** SUPPLIED MATERIAL **
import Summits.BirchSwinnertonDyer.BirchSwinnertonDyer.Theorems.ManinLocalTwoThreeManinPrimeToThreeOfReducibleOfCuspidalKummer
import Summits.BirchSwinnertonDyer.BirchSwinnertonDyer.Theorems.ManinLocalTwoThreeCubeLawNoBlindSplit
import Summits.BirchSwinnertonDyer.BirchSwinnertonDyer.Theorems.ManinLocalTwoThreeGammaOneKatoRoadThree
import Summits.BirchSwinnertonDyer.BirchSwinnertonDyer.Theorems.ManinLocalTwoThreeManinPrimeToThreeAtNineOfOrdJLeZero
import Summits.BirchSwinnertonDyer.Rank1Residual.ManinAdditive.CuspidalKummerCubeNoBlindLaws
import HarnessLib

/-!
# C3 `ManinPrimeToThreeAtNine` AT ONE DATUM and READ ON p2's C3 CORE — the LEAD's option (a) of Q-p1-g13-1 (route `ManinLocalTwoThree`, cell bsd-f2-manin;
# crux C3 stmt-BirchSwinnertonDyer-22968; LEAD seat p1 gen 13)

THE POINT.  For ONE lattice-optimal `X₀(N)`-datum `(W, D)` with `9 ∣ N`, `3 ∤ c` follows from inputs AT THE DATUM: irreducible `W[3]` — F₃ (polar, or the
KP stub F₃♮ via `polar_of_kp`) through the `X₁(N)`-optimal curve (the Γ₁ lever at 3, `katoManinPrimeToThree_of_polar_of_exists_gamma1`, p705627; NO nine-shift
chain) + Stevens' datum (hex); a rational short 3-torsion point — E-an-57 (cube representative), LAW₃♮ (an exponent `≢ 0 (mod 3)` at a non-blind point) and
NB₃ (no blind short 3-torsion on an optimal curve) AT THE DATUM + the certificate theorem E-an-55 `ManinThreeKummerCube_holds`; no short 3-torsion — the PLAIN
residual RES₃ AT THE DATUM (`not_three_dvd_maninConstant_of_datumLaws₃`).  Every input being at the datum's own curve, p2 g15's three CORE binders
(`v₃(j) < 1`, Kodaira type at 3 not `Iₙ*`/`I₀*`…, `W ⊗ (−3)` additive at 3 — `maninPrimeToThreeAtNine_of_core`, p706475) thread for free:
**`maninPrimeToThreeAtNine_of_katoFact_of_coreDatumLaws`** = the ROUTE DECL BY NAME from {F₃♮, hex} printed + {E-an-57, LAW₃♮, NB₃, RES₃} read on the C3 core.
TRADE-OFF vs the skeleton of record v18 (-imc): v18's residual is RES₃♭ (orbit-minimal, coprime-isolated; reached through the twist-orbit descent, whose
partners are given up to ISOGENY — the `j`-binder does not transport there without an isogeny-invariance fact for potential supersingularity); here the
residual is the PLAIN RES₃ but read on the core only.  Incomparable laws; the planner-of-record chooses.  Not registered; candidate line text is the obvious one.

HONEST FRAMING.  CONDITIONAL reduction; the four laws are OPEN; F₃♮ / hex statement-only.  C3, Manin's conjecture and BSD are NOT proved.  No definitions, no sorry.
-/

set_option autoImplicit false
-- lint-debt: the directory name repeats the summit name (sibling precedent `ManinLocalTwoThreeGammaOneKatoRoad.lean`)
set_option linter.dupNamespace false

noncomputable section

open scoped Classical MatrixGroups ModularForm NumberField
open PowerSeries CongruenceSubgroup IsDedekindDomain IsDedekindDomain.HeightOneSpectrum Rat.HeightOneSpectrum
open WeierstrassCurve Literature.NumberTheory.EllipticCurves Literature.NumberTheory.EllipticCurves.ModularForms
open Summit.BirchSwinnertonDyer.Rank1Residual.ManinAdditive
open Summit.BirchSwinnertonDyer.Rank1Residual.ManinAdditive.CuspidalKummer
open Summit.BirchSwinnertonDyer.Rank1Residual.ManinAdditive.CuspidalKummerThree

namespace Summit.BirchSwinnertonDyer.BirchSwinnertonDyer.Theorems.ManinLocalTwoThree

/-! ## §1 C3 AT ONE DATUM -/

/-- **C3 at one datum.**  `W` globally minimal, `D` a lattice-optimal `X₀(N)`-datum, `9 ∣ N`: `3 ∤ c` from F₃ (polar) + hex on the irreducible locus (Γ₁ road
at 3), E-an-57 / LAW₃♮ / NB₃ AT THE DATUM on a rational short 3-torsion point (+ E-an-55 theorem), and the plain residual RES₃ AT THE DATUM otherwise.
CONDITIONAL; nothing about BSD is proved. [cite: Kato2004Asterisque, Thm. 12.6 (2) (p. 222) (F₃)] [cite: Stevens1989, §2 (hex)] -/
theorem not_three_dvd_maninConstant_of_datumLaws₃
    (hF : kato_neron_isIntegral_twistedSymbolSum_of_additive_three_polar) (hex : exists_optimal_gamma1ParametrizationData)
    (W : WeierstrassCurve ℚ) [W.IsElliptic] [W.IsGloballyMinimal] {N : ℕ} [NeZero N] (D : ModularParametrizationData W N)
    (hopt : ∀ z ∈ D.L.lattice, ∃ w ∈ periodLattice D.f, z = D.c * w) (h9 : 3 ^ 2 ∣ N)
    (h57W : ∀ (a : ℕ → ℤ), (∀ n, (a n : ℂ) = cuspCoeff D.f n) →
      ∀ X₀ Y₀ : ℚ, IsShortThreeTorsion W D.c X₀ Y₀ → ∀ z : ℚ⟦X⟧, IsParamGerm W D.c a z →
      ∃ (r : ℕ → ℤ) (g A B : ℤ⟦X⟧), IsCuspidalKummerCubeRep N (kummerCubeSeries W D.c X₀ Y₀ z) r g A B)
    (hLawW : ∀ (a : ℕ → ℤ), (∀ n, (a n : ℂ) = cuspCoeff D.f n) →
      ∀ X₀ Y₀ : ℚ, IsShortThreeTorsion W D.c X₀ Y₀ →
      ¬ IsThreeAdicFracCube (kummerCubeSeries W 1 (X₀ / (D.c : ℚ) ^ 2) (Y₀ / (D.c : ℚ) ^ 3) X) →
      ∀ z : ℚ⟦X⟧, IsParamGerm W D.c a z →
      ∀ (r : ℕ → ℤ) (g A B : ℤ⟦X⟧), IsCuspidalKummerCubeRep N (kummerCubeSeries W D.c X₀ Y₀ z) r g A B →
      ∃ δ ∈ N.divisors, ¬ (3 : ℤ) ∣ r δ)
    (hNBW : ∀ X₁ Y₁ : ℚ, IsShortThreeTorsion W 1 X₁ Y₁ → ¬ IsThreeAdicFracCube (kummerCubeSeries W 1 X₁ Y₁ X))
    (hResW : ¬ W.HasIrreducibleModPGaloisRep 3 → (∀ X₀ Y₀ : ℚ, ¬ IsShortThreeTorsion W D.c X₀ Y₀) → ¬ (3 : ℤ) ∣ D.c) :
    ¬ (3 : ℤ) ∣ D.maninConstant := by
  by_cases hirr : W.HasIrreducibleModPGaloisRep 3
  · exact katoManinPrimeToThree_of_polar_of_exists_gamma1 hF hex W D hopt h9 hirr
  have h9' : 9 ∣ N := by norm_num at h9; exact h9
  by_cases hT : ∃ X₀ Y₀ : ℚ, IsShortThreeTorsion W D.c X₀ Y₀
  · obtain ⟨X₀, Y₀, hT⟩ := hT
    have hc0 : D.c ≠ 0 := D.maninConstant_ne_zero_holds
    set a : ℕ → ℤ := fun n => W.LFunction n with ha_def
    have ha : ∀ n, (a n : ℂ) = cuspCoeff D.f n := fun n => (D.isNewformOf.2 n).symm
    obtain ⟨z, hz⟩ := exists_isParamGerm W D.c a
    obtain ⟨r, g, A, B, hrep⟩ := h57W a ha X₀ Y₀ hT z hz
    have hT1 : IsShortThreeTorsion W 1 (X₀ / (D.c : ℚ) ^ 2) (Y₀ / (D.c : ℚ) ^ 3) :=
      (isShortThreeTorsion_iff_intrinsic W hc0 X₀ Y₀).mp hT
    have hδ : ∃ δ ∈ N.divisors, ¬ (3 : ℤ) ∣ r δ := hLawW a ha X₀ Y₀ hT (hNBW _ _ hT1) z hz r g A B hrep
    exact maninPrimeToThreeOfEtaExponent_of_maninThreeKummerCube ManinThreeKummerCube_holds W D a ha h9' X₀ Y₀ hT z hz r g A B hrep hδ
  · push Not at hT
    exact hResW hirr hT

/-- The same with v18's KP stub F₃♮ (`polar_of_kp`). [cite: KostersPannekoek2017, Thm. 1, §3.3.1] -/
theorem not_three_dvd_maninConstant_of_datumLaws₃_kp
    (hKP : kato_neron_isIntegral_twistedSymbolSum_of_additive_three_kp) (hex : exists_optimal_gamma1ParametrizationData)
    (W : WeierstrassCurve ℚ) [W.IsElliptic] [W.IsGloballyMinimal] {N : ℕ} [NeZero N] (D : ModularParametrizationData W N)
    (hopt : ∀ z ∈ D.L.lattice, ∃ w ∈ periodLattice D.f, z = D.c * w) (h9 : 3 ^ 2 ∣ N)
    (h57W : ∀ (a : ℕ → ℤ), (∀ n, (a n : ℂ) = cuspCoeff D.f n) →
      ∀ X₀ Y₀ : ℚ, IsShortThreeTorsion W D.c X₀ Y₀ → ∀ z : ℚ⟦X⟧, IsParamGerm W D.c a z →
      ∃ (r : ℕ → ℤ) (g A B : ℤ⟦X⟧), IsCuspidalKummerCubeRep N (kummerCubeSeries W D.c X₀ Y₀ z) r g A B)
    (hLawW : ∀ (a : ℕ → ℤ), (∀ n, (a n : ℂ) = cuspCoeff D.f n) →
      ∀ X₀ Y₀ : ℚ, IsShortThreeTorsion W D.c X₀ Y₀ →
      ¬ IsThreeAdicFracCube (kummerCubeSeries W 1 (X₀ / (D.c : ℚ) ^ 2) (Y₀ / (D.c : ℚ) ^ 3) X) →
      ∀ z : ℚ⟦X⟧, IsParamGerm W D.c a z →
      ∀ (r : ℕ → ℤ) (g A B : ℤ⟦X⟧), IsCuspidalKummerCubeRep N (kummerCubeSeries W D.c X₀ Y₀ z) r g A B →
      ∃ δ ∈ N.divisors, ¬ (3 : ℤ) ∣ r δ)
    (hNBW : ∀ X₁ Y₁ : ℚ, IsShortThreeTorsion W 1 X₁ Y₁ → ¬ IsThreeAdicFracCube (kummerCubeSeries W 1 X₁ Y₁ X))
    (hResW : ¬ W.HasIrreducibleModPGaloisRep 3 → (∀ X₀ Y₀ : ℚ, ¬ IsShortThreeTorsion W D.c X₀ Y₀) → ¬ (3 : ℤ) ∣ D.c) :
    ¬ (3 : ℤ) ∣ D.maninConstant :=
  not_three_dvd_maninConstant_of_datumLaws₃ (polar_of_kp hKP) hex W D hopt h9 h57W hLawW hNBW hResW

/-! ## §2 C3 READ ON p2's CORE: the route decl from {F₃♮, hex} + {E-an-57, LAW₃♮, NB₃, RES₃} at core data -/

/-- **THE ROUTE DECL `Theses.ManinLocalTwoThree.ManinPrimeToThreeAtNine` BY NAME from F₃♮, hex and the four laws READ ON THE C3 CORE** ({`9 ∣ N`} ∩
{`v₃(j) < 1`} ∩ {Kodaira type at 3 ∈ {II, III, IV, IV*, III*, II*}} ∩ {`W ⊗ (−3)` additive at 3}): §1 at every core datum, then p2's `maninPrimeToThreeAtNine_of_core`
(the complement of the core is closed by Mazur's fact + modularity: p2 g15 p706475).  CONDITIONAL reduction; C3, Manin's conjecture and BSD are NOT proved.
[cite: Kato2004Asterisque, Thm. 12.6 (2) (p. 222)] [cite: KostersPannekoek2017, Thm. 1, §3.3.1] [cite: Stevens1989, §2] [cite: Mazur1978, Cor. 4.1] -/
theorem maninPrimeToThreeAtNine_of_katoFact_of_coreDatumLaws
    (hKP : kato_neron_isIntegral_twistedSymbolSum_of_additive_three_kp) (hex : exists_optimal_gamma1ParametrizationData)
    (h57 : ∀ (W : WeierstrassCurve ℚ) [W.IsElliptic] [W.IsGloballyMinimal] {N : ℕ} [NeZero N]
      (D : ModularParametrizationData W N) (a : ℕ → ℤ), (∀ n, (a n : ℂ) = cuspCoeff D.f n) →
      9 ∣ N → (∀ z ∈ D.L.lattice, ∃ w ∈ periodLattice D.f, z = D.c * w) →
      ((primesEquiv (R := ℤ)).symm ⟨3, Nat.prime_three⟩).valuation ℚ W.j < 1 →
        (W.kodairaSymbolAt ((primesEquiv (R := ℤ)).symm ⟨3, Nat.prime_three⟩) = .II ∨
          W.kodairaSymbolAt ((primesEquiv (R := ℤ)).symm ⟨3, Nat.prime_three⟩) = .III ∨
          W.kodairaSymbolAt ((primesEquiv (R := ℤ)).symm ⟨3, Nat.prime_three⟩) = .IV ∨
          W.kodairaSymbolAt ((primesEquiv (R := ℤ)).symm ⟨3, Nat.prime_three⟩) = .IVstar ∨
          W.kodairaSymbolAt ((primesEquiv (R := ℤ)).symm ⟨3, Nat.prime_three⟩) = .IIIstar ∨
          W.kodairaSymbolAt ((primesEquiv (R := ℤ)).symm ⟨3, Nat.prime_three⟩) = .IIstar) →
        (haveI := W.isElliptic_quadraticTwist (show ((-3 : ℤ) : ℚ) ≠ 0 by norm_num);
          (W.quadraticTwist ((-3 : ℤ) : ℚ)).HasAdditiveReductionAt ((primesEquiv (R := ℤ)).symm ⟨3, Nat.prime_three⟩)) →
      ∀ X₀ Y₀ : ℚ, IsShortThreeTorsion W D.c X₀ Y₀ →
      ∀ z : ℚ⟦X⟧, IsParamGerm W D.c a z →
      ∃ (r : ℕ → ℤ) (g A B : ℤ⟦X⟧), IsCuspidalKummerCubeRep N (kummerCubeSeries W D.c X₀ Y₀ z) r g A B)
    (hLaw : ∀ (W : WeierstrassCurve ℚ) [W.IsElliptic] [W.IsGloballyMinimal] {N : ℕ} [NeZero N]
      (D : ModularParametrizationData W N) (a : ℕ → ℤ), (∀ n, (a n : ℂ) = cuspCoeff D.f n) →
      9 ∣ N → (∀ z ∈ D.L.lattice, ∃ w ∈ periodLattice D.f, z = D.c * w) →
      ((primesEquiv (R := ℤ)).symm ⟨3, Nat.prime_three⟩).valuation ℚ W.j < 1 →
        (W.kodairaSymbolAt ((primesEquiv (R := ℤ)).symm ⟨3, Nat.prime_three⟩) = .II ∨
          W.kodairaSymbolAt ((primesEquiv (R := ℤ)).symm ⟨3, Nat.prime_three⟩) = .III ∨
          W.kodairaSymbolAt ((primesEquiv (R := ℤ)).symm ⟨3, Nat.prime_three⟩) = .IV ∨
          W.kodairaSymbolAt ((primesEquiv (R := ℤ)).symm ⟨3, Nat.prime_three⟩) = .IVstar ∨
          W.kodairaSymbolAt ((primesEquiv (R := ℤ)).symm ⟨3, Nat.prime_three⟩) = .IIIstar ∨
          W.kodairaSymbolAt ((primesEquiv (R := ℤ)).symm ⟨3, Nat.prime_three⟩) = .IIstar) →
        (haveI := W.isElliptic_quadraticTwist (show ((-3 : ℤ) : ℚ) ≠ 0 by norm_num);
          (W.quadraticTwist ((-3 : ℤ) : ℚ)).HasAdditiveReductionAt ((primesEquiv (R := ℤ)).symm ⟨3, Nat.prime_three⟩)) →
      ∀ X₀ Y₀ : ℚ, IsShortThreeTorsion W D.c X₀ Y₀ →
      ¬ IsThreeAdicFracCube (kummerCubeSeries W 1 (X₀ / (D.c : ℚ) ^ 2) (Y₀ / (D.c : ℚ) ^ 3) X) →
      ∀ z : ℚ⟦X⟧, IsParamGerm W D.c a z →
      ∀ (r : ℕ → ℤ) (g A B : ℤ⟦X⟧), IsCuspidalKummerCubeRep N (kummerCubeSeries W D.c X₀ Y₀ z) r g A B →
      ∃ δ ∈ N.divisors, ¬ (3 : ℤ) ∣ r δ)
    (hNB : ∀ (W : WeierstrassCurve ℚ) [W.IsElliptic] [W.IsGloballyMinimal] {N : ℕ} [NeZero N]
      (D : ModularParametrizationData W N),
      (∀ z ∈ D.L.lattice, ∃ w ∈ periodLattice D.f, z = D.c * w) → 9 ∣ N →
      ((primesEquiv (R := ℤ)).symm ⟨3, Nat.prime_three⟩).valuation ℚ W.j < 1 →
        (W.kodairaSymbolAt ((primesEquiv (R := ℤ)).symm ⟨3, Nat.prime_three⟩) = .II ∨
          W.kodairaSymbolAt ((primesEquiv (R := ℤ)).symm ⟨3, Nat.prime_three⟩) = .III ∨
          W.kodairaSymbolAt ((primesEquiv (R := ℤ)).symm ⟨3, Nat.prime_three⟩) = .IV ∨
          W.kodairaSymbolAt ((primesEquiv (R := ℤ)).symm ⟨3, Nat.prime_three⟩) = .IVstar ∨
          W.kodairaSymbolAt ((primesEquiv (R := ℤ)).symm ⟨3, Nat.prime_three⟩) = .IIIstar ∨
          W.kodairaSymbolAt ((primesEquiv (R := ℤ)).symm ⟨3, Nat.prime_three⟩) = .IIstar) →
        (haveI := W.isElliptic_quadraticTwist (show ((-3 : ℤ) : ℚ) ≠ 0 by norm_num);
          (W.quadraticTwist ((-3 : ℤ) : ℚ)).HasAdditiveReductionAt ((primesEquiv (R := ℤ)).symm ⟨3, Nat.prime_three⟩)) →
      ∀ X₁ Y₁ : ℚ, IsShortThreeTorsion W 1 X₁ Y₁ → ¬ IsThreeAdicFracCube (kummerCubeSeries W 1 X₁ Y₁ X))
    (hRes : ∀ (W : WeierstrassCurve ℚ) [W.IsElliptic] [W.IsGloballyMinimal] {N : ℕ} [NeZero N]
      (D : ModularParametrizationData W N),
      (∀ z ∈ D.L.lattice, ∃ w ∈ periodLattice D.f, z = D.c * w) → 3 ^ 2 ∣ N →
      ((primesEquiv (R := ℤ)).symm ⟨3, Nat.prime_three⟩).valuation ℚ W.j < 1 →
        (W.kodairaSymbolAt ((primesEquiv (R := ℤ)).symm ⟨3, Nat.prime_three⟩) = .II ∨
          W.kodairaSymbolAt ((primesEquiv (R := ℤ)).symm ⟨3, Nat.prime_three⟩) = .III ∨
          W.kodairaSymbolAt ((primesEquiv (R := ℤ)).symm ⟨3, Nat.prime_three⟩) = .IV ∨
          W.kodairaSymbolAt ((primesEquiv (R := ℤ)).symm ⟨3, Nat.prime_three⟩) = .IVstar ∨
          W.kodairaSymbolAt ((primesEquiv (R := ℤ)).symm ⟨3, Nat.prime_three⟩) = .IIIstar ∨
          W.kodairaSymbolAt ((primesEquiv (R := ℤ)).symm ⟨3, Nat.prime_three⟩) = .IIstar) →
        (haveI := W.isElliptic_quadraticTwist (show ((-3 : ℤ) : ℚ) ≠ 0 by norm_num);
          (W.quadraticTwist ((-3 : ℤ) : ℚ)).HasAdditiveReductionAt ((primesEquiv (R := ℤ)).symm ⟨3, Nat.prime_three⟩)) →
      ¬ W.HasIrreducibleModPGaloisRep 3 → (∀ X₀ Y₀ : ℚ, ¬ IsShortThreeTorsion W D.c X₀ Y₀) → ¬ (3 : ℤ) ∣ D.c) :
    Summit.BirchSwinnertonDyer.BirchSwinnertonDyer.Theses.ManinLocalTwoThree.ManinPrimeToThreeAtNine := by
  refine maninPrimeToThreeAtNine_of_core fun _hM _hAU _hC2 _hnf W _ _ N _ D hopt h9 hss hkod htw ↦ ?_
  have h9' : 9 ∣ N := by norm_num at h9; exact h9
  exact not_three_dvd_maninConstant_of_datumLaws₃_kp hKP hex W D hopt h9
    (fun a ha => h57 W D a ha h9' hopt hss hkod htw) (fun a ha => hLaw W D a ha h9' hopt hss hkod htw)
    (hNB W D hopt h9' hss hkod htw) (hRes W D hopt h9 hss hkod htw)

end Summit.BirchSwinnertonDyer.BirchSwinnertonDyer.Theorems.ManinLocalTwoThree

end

** THE TASK **
Could you report every line of the material that contains the string "CONDITIONAL"?

** RESPONSE **
HONEST FRAMING.  CONDITIONAL reduction; the four laws are OPEN; F₃♮ / hex statement-only.  C3, Manin's conjecture and BSD are NOT proved.  No definitions, no sorry.
CONDITIONAL; nothing about BSD is proved. [cite: Kato2004Asterisque, Thm. 12.6 (2) (p. 222) (F₃)] [cite: Stevens1989, §2 (hex)] -/
(the complement of the core is closed by Mazur's fact + modularity: p2 g15 p706475).  CONDITIONAL reduction; C3, Manin's conjecture and BSD are NOT proved.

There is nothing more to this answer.